§ **Materials provided**:
----

import Mathlib
import Literature.MathematicalPhysics.QuantumFieldTheory.MagnenRivasseauSeneor1993.MRS93LargeFieldFunctionals
import HarnessLib

/-!
# Magnen–Rivasseau–Sénéor, *Construction of YM₄ with an infrared cutoff* (CMP 155, 1993), §II.B (II.29b) p.337 —
# the large-field functional `H_Δ` OF THE CUT-OFF FIELD IN POSITION SPACE: the background field `B(Δ, x)` of (II.29c)
# as a field on Λ, its gradient `∇B(Δ, x)` as an HONEST derivative, `H_Δ(A) = (1/|Δ|)∫_Δ((λ_i^t)^{1−ε₁/64}M^{−2i}
# |∇B(Δ, x)|)^{P_{1,i}} d⁴x` as a measurable (indeed continuous) functional of the configuration, and (II.35) with
# BOTH printed box functionals `E_Δ` (II.26) and `H_Δ` (II.29b)

statement-level bookkeeping of a published definition with citation tags; differentiability/measurability/continuity
PROVED; nothing here is a claim about the Yang–Mills mass gap, about continuum Yang–Mills on `T⁴` without infrared
cutoff, or about the Clay problem — and nothing of Magnen–Rivasseau–Sénéor's expansions or estimates is asserted or
formalised

**Citation header (reproduction of PUBLISHED work).** J. Magnen, V. Rivasseau, R. Sénéor, *Construction of YM₄ with an
infrared cutoff*, Commun. Math. Phys. **155** (1993) 325–383 [MagnenRivasseauSeneor1993], Sect. II.B p.337. Loci
`p.NNN tl.nn` = journal page and text-layer line of the held scan `paper:magnen1993-cmp155-mrs-ym4-infrared-cutoff`;
(II.29a)–(II.31) were read on the 2× page-image crops `p13_crop_r1500-2700_s2.png` / `p13_crop_r2600-3700_s2.png`
(cell folder `run/shared/lean/pub/pub-balaban-gaps/pub-balaban-gaps-mrs-lit-1/g18/`, rendered from the Project-Euclid
scan with `renders-cmp155/tools/render.py`). Cell pub-balaban-gaps (YM blitz, track G3), seat mrs-lit-1 (statement
layer), gen 18; companion record `run/shared/lean/pub/pub-balaban-gaps/g3/MRS-AS-PRINTED.md`. Sibling modules used BY
NAME, nothing re-typed: `…MRS93LargeFieldFunctionals` (this seat, gen 17: `toPos`, `backgroundField`, `backgroundPos`,
`Eprinted`, `lamT`, (II.35) with the printed `E_Δ`), `…MRS93LargeFieldRegions` (gen 17: `BoxLabel`, `Hbox`, `chiLFR`,
`Bprinted`/`Bprinted_eq`, `TestsPrinted`/`TestsGap`, `kIndex_pos`), `…MRS93PositionSpaceFields` (gen 9: `Pos`, `field`,
`chi`, `HasPartialAt`, `pderiv`, `hasPartialAt_chi`, `IsRealOn`, `conj_pderiv_field`), `…MRS93PhaseCells` (gen 0:
`largeGradH`, `kIndex`, `IsAdmissibleP1`), `…MRS93AnisotropicSlicing` (gen 2: `backgroundCutoff` (II.22), `indexFinset`
= 𝐏), `…MRS93AxialYMAction` (`coeff`, `ymFactor`), `…MRS93GaussianReferenceMeasures` (`muZero`, `Momentum.neg`).

**What the paper prints (verbatim, page image p.337).** tl.7–10: *«We need further to know in each box of 𝐃 whether the
sum of the gradient of the fields of lower frequencies localized in the box is large or small. To gain a small factor
we need to create a gap between the scale of the box and the frequencies tested. In every box of 𝐃 we write:
1 = τ(H_Δ) − ∫₀¹ ds H_Δ τ′((1 − s)H_Δ), (II.29a) where τ is our reference C₀^∞ function and
H_Δ = (1/Δ) ∫_Δ ((λ_i^t)^{1−(ε₁/64)} M^{−2i} ∇B(Δ, x))^{P_{1,i}}, (II.29b) where P_{1,i} is an even integer close to
(λ_i^t)^{−ε₁/32}, B(Δ, x) = Σ_{Δ′∈D_{i′,α′}, r(Δ)>r(Δ′)−k(Δ)} χ_{Δ′}(x) κ̃_{i′,α′} ∗ A (II.29c) with r(Δ) = (3i + α)/4,
and if Δ ∈ 𝐃_{i,α}: M^{k(Δ)} = (λ_i^t)^{−ε₁/16}. (II.30)»*; (II.22) p.335 tl.7–11 *«κ_j(p) = Σ_{j′<j} κ^{j′}(p), (II.22)
and the frequencies appearing in (II.22) are called the low or background frequencies (relative to the pair j)»*;
(II.35) p.339 tl.11–14 (quoted in `…MRS93LargeFieldRegions`).

**What is typed here (0 `sorry`, 0 new named facts; every theorem kernel-checked).** `…MRS93PhaseCells` typed (II.29b)
over an ABSTRACT «∇B», `…MRS93LargeFieldRegions`/`…MRS93LargeFieldFunctionals` kept `H_Δ` an abstract measurable box
functional (the print raises the derivative MULTIPLET `∇B` to the power `P_{1,i}` without naming a scalar). This leaf
supplies the PRINTED `H_Δ` of the cut-off field, under the declared readings below:
* §1 **`bgConfig par N ρ₁ J A`** — the collapsed (II.29c) background field of the box in MOMENTUM space: the sum over the
  admissible slice pairs `j′ = (i′, α′) ∈ J` (explicit data; the printed set is §5's `admPrinted`) of the background
  blocks `κ_{j′}(|p|,|p₀|)Ã(p)` (gen 17's `backgroundField`, (II.22)); `coeff_bgConfig` (`= κ_J(p)·Ã(p)` with
  `bgMultiplier` `κ_J = Σ_{j′∈J} κ_{j′}`); **`Bpos`** `= B(Δ, x)` ON Λ (Fourier synthesis), **`Bpos_eq_sum_backgroundPos`**
  (`B(Δ, x) = Σ_{j′∈J} (κ̃_{j′} ∗ A)(x)`), **`Bprinted_apply_eq_Bpos`**: gen 17's LITERAL (II.29c) `Bprinted` (with its
  characteristic functions `χ_{Δ′}(x)`) evaluated on the cut-off field IS `Bpos` with `J` = the printed admissible set —
  no characteristic function survives the lattice-by-lattice collapse, so `B(Δ, ·)` is a trigonometric polynomial.
* §2 **`∇B` AS AN HONEST DERIVATIVE**: `derivConfig ν` (multiplication of the Fourier coefficients by `ip_ν`, on the real
  coordinates: `(Re, Im) ↦ (−p_ν Im, p_ν Re)`; `coeff_derivConfig`), **`hasPartialAt_field_derivConfig`** (`∂_ν` of ANY
  cut-off field = the field synthesised from `ip_νÃ(p)` — the content of «∂_μ ↔ ip_μ», from gen 9's `hasPartialAt_chi`),
  **`gradB par N S ρ₁ J A ν μ a x := ∂_ν B^a_μ(Δ, x)`** DEFINED as gen 9's `pderiv` and **`gradB_eq`**/**`gradB_eq_sum`**
  (`∂_νB^a_μ(Δ,x) = Σ_{p∈S} ip_ν κ_J(p) Ã^a_μ(p) e^{ip·x}`, PROVED, not postulated); `hasDerivAt_Bpos_unitCoords` (READING (D)
  made explicit: along the period-`1` coordinate `y_ν` of `Λ = ℝ⁴/ℤ⁴` the derivative of `B(Δ, toPos y)` is `2π·∇_νB`);
  §2b reality: `isRealOn_bgConfig`, **`conj_gradB`** (`∇B` of a real cut-off field is real), `gradB_zero_config`.
* §3 READING (N′): **`gradBNorm`** `= |∇B(Δ, x)| := (½ Σ_ν Σ_μ Σ_a |∂_νB^a_μ(Δ, x)|²)^{1/2}` — the pointwise norm of the
  derivative multiplet in the printed scalar product (the convention of gen 17's READING (N) for `E_Δ` and of gen 9's
  «(γ^i)^N»); nonnegativity, joint continuity in `(A, x)`, `gradBNorm_eq_zero_iff`; **`hPrinted`** = the datum
  `gradB A Δ : ℝ⁴ → ℝ` that `LargeFieldRegion.Hbox` takes, for the cut-off field (`hPrinted_add_intCast`: ℤ⁴-periodic).
* §4 **`Hprinted par N S M ε₁ lamT P₁ ρ₁ J Δ A`** `= H_Δ(A) = |Δ|⁻¹∫_Δ((λ_i^t)^{1−ε₁/64}M^{−2i}|∇B(Δ, y)|)^{P_{1,i}} dy` — (II.29b)
  OF THE CUT-OFF CONFIGURATION (`Hprinted_eq`: literally, by `rfl`); `Hprinted_nonneg` (admissible = even `P_{1,i}`) /
  `Hprinted_nonneg'` (any power, nonnegative prefactor); **`measurable_Hprinted`** (Fubini); §4a′ **`Hprinted_corner_add`**
  (a functional of the box ON THE TORUS); §4b **`continuous_Hprinted`** (dominated convergence against the finite-mode
  majorant `gradMajorant`, `gradBNorm_le`); `Hprinted_zero_config` (`H_Δ(0) = 0`, so at `A = 0` only outcomes with
  `𝐃₂ = ∅` carry weight: `chiLFR_printedEH_zero_config`); §4c **`Hprinted_smul`**: `H_Δ(cA) = |c|^{P_{1,i}} H_Δ(A)` (`∇B` linear in
  the field, `gradB_smul`; `H_Δ` a `P_{1,i}`-th power average of a seminorm of the configuration).
* §5 THE PRINTED INDEX SET of (II.29c) and (II.30): `kBox M ε₁ lamT Δ = k(Δ)` (`PhaseCells.kIndex` at `λ_i^t`, `kBox_pos`,
  `rpow_kBox` = (II.30) as printed), **`admPrinted kΔ Jset Δ`** (`r(Δ) > r(i′,α′) − k(Δ)`, AS PRINTED) and `admGap`
  (`r(Δ) > r(i′,α′) + k(Δ)`, the «gap» sentence tl.9–10) — precision (ab) of `…MRS93LargeFieldRegions`, both typed,
  `admGap_subset_admPrinted`, `mem_admPrinted_iff_testsPrinted`; **`JPrinted`** = the printed datum `Δ ↦ admPrinted k(Δ) 𝐏 Δ`;
  **`hasDerivAt_Bprinted_unitCoords`**: the LITERAL (II.29c) — characteristic functions and all — is differentiable along every
  coordinate of `Λ = ℝ⁴/ℤ⁴` with derivative `2π·∇_νB` (no jump survives the lattice-by-lattice collapse).
* §6 **`lintegral_ymFactor_muZero_eq_sum_LFR_printedEH`**: (II.35) for the tree's `dμ_{0,ρ₁}`·`e^{(1/2)(…)}` with `E_Δ` =
  (II.26) AND `H_Δ` = (II.29b) THE PRINTED FUNCTIONALS of the cut-off field, in `[0, ∞]`, unconditionally (no binder
  left on `H_Δ`); Bochner form under the explicit integrability binder; weighted form for the other factors of (II.78);
  `chiLFR_printedEH_mem_Icc`, `continuous_chiLFR_printedEH`, `measurable_chiLFR_printedEH`.
* §7 every printed symbol from the pinned carrier's `Parameters`: `indexPairs N ρ₁` (𝐏 with `ℤ` time labels),
  **`HprintedPar`** (`M = par.M`, `ε₁ = par.ε₁`, `λ_i^t = lamT par`, `κ_{j′}` from `par.τ, par.η, par.M`, `k(Δ)` from (II.30),
  admissible pairs AS PRINTED), `HprintedPar_nonneg`, `continuous_HprintedPar`, `measurable_HprintedPar`, `HprintedPar_zero_config`,
  **`lintegral_ymFactor_muZero_eq_sum_LFR_parEH`** ((II.35) with `τ, M, ε₁, λ_i^t, κ, k(Δ), dμ_{0,ρ₁}` and the exponential
  all from `par`; `P_i`, `P_{1,i}`, `N_i`, `ρ₁` and the box set explicit data).

**Readings (declared).** (N′) the scalar of (II.29b) = the pointwise norm `|∇B(Δ, x)|` of the derivative multiplet in
the printed scalar product (p.328 tl.37–41) — the print raises `∇B` to `P_{1,i}` without naming a scalar; a
component-wise reading is another instance of `LargeFieldRegion.Hbox`. (D) `∇` = the `∂_μ` of (II.1) AS TYPED in
`…MRS93PositionSpaceFields` (READING (P′) there: the flat torus of period `2π` on which the tree's integer momenta are
the symbols of `−i∂_μ`), evaluated at the point with period-`1` coordinates `y`; along `y_ν` itself the derivative is
`2π·∇_ν` (`hasDerivAt_Bpos_unitCoords`) — a convention the print («Λ* ≈ ℤ⁴», p.328 tl.12) leaves open. (ι), (κ),
(π), (τ) of `…MRS93LargeFieldFunctionals` inherited (`Int.toNat` time labels, `λ_i^t = √(tentativeCoupling)`, powers
as naturals, box averages against Lebesgue measure in period-`1` coordinates). (J) the admissible pairs of (II.29c) are
explicit data `J Δ`; the AS-PRINTED set `admPrinted` and the «gap» set `admGap` are both supplied (precision (ab) of
`…MRS93LargeFieldRegions`, recorded, not adjudicated).

**What is NOT claimed or typed.** Which outcome `(𝐃₁, 𝐃₂)` the expansion selects (the cluster/Mayer expansion of
Sects. IV–VI); the small factor «attached to» the error-term boxes (p.337 tl.30–36, Lemma II.1 — mrs-lit-2's layer);
the geometric «intersect» of the corridors beyond `BoxLabel.Meets`; anything of Sects. III–VIII; anything of
Bałaban's. MRS work at FIXED INFRARED CUTOFF (p.328 tl.4–5): nothing here bears on infinite volume or a mass gap.
-/

noncomputable section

----

§ **Your task**: In the data above, which lines have "about"? Report each of them.

§ **Answer**:
PROVED; nothing here is a claim about the Yang–Mills mass gap, about continuum Yang–Mills on `T⁴` without infrared
cutoff, or about the Clay problem — and nothing of Magnen–Rivasseau–Sénéor's expansions or estimates is asserted or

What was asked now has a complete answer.